É sobremodo sabido que as novas tecnologias de comunicação geraram um paradigma relacional inteiramente novo, cristalizado a um ritmo assustadoramente avassalador e que se alojou nas sociedades hodiernas sem possibilidade de retrocesso. Mais: tal avanço instalou-se tão célere como silenciosamente sem que lhe adjazesse sequer um sustentáculo de pensamento. Já era tarde quando o fenómeno começou a ser questionado e se levantaram as mais acerbas críticas a uma mentalidade que, subscrevendo o progresso tecnológico a todo o transe, havia permitido um generalizado distanciamento social e consequente degradação das relações inter-pessoais; a verdade é que contagiou todas as latitudes, com maior ou menor incidência. Esta generalizada desumanização das sociedades ditou também a ligeireza e a superficialidade das vivências: o ente virtual sobrepunha-se ao real, a fugacidade altissonante do instante postergava a intensidade vivida sob momentos meditados. A emoção sobrepunha-se ao sentimento. A práxis do entendimento funcional – que já aqui abordámos a outro título – asfixiava o culto do conhecimento. A cultura subalternizou-se a uma mera de colectânea de dados.

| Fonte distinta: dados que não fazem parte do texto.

import Mathlib
import Literature.AlgebraicGeometry.Resolution.MaximalPoints
import Literature.AlgebraicGeometry.Dimension.PointDimension
import Summits.ResolutionOfSingularities.ResolutionOfSingularities.Theorems.WeightedInvariantELadderOneStage
import Summits.ResolutionOfSingularities.ResolutionOfSingularities.Theorems.WeightedInvariantELadderOneMeasure
import Summits.ResolutionOfSingularities.ResolutionOfSingularities.Theorems.WeightedInvariantDatumToEmbeddedAtlasAmbientAssembly
import Summits.ResolutionOfSingularities.ResolutionOfSingularities.Theorems.WeightedInvariantDatumToEmbeddedExceptional
import Summits.ResolutionOfSingularities.ResolutionOfSingularities.Theorems.WeightedInvariantWeightedThesisGlobalCobordantPlus
import Summits.ResolutionOfSingularities.ResolutionOfSingularities.Theorems.WeightedInvariantHomogeneousMinimalPrimes
import Summits.ResolutionOfSingularities.ResolutionOfSingularities.Theorems.WeightedInvariantGradedSimpleOrbitCharts
import Summits.ResolutionOfSingularities.ResolutionOfSingularities.Theorems.WeightedInvariantOrbitChartContraction
import HarnessLib

/-!
# Rung `e = 1`: maximal singular points of the strict transform lie over MAXIMAL singular points

Route `ResolutionOfSingularities/WeightedInvariant`, door crux `HypersurfaceCentreConstruction`
(stmt-ResolutionOfSingularities-19897), e-ladder `e = 1` of `res-L1-w43-stub-10` (cell res-hironaka,
`D/res-D-pv-025/E1Skeleton.lean`), stub `stub_e1_inv_succ` «torus bookkeeping L1»: the map
`hover : maxSing S' → maxSing S` the drop clause is read through (type-o7's `Stage.mu_lt_mu_of_maps_to`,
`Theorems/WeightedInvariantELadderOneMeasure.lean`).  Statement proved here
(`ELadderOne.Stage.piPlus_mem_maxSing`): for a stage `S` with graded atlas `𝒜`, a regular weighted centre
`R` whose pieces are homogeneous on the atlas charts, its Rees filtration `R'` with cobordant blow-up
`σ₊ : B₊ → Y`, a chart `W a ∋ y := σ₊ η'` on which the primes of the maximal singular points have
GRADED-SIMPLE quotients (clause (I2) of `Stage.Inv`, only needed on this one chart), and a MAXIMAL point
`η'` of the image of the non-regular locus of the strict transform with `σ₊ η'` in the old singular image:
`σ₊ η' ∈ maxSing S`.

Proof (no equivariance of `σ₊` is invoked; everything is read on ONE affine chart of `B₊`):
* §1 `exists_homogeneous_irrelevant_not_mem` — a prime of the extended Rees algebra `⊕ 𝒥ₙ(W)tⁿ` off the
  vertex misses a BI-HOMOGENEOUS generator `a tⁿ` (`a ∈ 𝒥ₙ(W)` homogeneous, `n > 0`) of the irrelevant
  ideal (the pieces `𝒥ₙ(W)` are homogeneous);
* §2 the chart `D(a tⁿ) ∋ η'` of `B₊` over `W a` (`DatumToEmbedded.AtlasAmbient.exists_chart`,
  `DatumToEmbedded.Exceptional.exists_mem_plusChart`) carries the `ℤʲ⁺¹`-grading transported from
  `(⊕ 𝒥ₙ tⁿ)[1/a tⁿ]` (`awayPiece` ∘ `subalgebraPiece` ∘ `laurentPiece`, `comapPiece`) for which `σ₊♯` is
  graded (`χ ↦ (χ, 0)`) and the ideal of the strict transform is homogeneous
  (`isHomogeneous_iSup_colon`); hence the prime `P'` of `η'` — a minimal prime over the reduced ideal of the
  singular image (`primeIdealOf_mem_minimalPrimes_of_mem_maxPoints`) — is homogeneous
  (`isHomogeneous_of_mem_minimalPrimes_vanishingIdeal_singSet`, p501807);
* §3 its contraction to `Γ(Y, W a)` is the prime of `y` (`IsAffineOpen.comap_primeIdealOf_appLE`), hence a
  homogeneous prime over the prime of the maximal singular point `η` generising `y`, hence EQUAL to it by
  graded-simplicity (`comap_eq_of_gradedSimple`, p512316): `y = η`.

Nothing here is a claim about Hironaka's problem; AI-written, weaker than expert review.
-/

noncomputable section

set_option linter.dupNamespace false -- mandated namespace of this single-conjunct summit
-- `Γ(B₊, W')` versus `presheaf.obj` inside `rw` motives and instance problems on the glued scheme
-- `R'.cobordantBlowup` / `R'.plus` (as in `…DatumToEmbedded.AtlasAmbientAssembly`):
set_option backward.isDefEq.respectTransparency false

open scoped LaurentPolynomial
open LaurentPolynomial CategoryTheory AlgebraicGeometry TopologicalSpace
open Literature.AlgebraicGeometry.Resolution
open Summit.ResolutionOfSingularities.ResolutionOfSingularities.Theorems
open Summit.ResolutionOfSingularities.ResolutionOfSingularities.Theorems.DatumToEmbedded.AtlasAmbient

namespace Summit.ResolutionOfSingularities.ResolutionOfSingularities.Theorems.ELadderOne

/-! ## §1 A bi-homogeneous element of the irrelevant ideal off a given vertex-free prime -/

section Irrelevant

variable {ι A : Type*} [AddCommMonoid ι] [DecidableEq ι] [CommRing A] (𝒜₀ : ι → Submodule ℤ A)
  [GradedRing 𝒜₀] (F : IdealFiltration A)

/-- **Off the vertex there is a bi-homogeneous `a tⁿ` of the irrelevant ideal outside the prime.**  If the
pieces `𝒥ₙ` of the filtration are homogeneous for the grading `𝒜₀` of `A` and a prime `q` of the extended
Rees algebra `⊕ 𝒥ₙ tⁿ` does not contain the irrelevant ideal `⊕_{n>0} 𝒥ₙ tⁿ`, then some `a tⁿ` with `n > 0`
and `a ∈ 𝒥ₙ` HOMOGENEOUS lies outside `q` (decompose a generator `a tⁿ ∉ q` into its homogeneous components,
all of which lie in `𝒥ₙ tⁿ`). [folklore] -/
theorem exists_homogeneous_irrelevant_not_mem (hF : ∀ n, (F.ideal n).IsHomogeneous 𝒜₀)
    (q : Ideal F.extendedRees) [q.IsPrime] (hq : ¬ F.irrelevant ≤ q) :
    ∃ (χ : ι) (n : ℕ) (a : A) (ha : a ∈ F.ideal n), a ∈ 𝒜₀ χ ∧ 0 < n ∧
      (⟨C a * T (n : ℤ), F.C_mul_T_mem_extendedRees_iff.mpr ha⟩ : F.extendedRees) ∉ q := by
  classical
  by_contra hcon
  push Not at hcon
  apply hq
  rw [IdealFiltration.irrelevant, Ideal.span_le]
  rintro p ⟨n, a, hn, ha, hp⟩
  -- decompose `a` into homogeneous components, each in `𝒥ₙ`
  have hcomp : ∀ χ, (DirectSum.decompose 𝒜₀ a χ : A) ∈ F.ideal n := fun χ => hF n χ ha
  have hsum : p = ∑ χ ∈ (DirectSum.decompose 𝒜₀ a).support,
      (⟨C (DirectSum.decompose 𝒜₀ a χ : A) * T (n : ℤ),
        F.C_mul_T_mem_extendedRees_iff.mpr (hcomp χ)⟩ : F.extendedRees) := by
    apply Subtype.ext
    rw [hp, AddSubmonoidClass.coe_finsetSum]
    simp only
    rw [← Finset.sum_mul, ← map_sum]
    congr 2
    exact (DirectSum.sum_support_decompose 𝒜₀ a).symm
  rw [SetLike.mem_coe, hsum]
  exact q.sum_mem fun χ _ => hcon χ n _ (hcomp χ) (SetLike.coe_mem _) hn

end Irrelevant

/-! ## §2–3 The hover lemma -/

namespace Stage

variable {k : Type} [Field k]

O computador e os aparelhos equiparáveis – desde logo um simples telefone dito “de última geração” – de ferramentas auxiliares, ganharam o estatuto de verdadeiras extensões da atividade cognitiva humana que condicionam o pensamento, menorizam (ou anulam) a criação e a fragilizam a memorização. Não se tratam já de ferramentas ao serviço do homem, mas verdadeiras entidades de dimensão sociológica que formam com o mesmo um conjunto indissociável. Depois do pioneirismo do filósofo americano Ted Nelson – que ninguém leu, obviamente – nos ter tentado despertar para os impactos da máquina computacional na sociedade, tem sido, mais recentemente ao pensador Pierre Lévy que devemos as mais prementes e judiciosas reflexões sobre o advento do universo informático e o papel que os programas computacionais desempenham na criação de uma tecnologia intelectual artificiosa ou manipulada, quer dizer, a reorganização mental a partir da máquina de toda uma visão do mundo e dos seus “usuários”, modificam seus reflexos cerebrais, e propiciam novas maneiras de pensar e de conviver.
As gerações filiadas nesse novo arquétipo antropológico preferem a amizade virtual à real, emocionam-se mais com uma operação mecanizada; comove-os mais um vídeo de mendicidade do que o mendigo que vive no vão da escada do seu próprio prédio; a amizade das redes sociais é sobrevalorizada em relação à vivencial; um abraço transmitido mediante a sua figuração iconográfica tem muito mais significado do que aquele que é dado efectivamente. Neste corolário, uma video-chamada feita a partir do smartphone é mais valorizado do que uma conversa à mesa do café e as reuniões de grupo feitas a partir de plataformas multimédia são preferenciais àquelas que pressupõe o contacto grupal.
Na verdade, a consciência contra-corrente, o agregado dos espíritos anti-sistema que recusavam o “e-book” e os relacionamentos “online” – sem negarem todavia as virtualidades de uma utilização temperada e consciente das TIC’s – estavam a ganhar terreno. Eramos – assumo a minha inclusão no seio daqueles – cada vez mais. Eis se não quando a eclosão de um vírus nos remete sem escapatória para a obrigatoriedade do isolamento social, porque a escala planetária é desta vez mais impositiva de comportamentos globais.
E fomos assim condenados a viver, quer quiséssemos quer não, virtualmente. O enfastiamento, o isolamento, a intoxicação informática, a desumanização, ficaram assim desmascarados e postos num plano que permite a reflexão de todos. O sentido desvivido da humanidade está assim demonstrado, e sente-se um clamor – também ele planetário – pelo regresso ao mundo, ao mundo do tablado social e humano. As mentalidades, doravante, jamais serão as mesmas. Pena a lição ter sido tão cara! E mais não digo.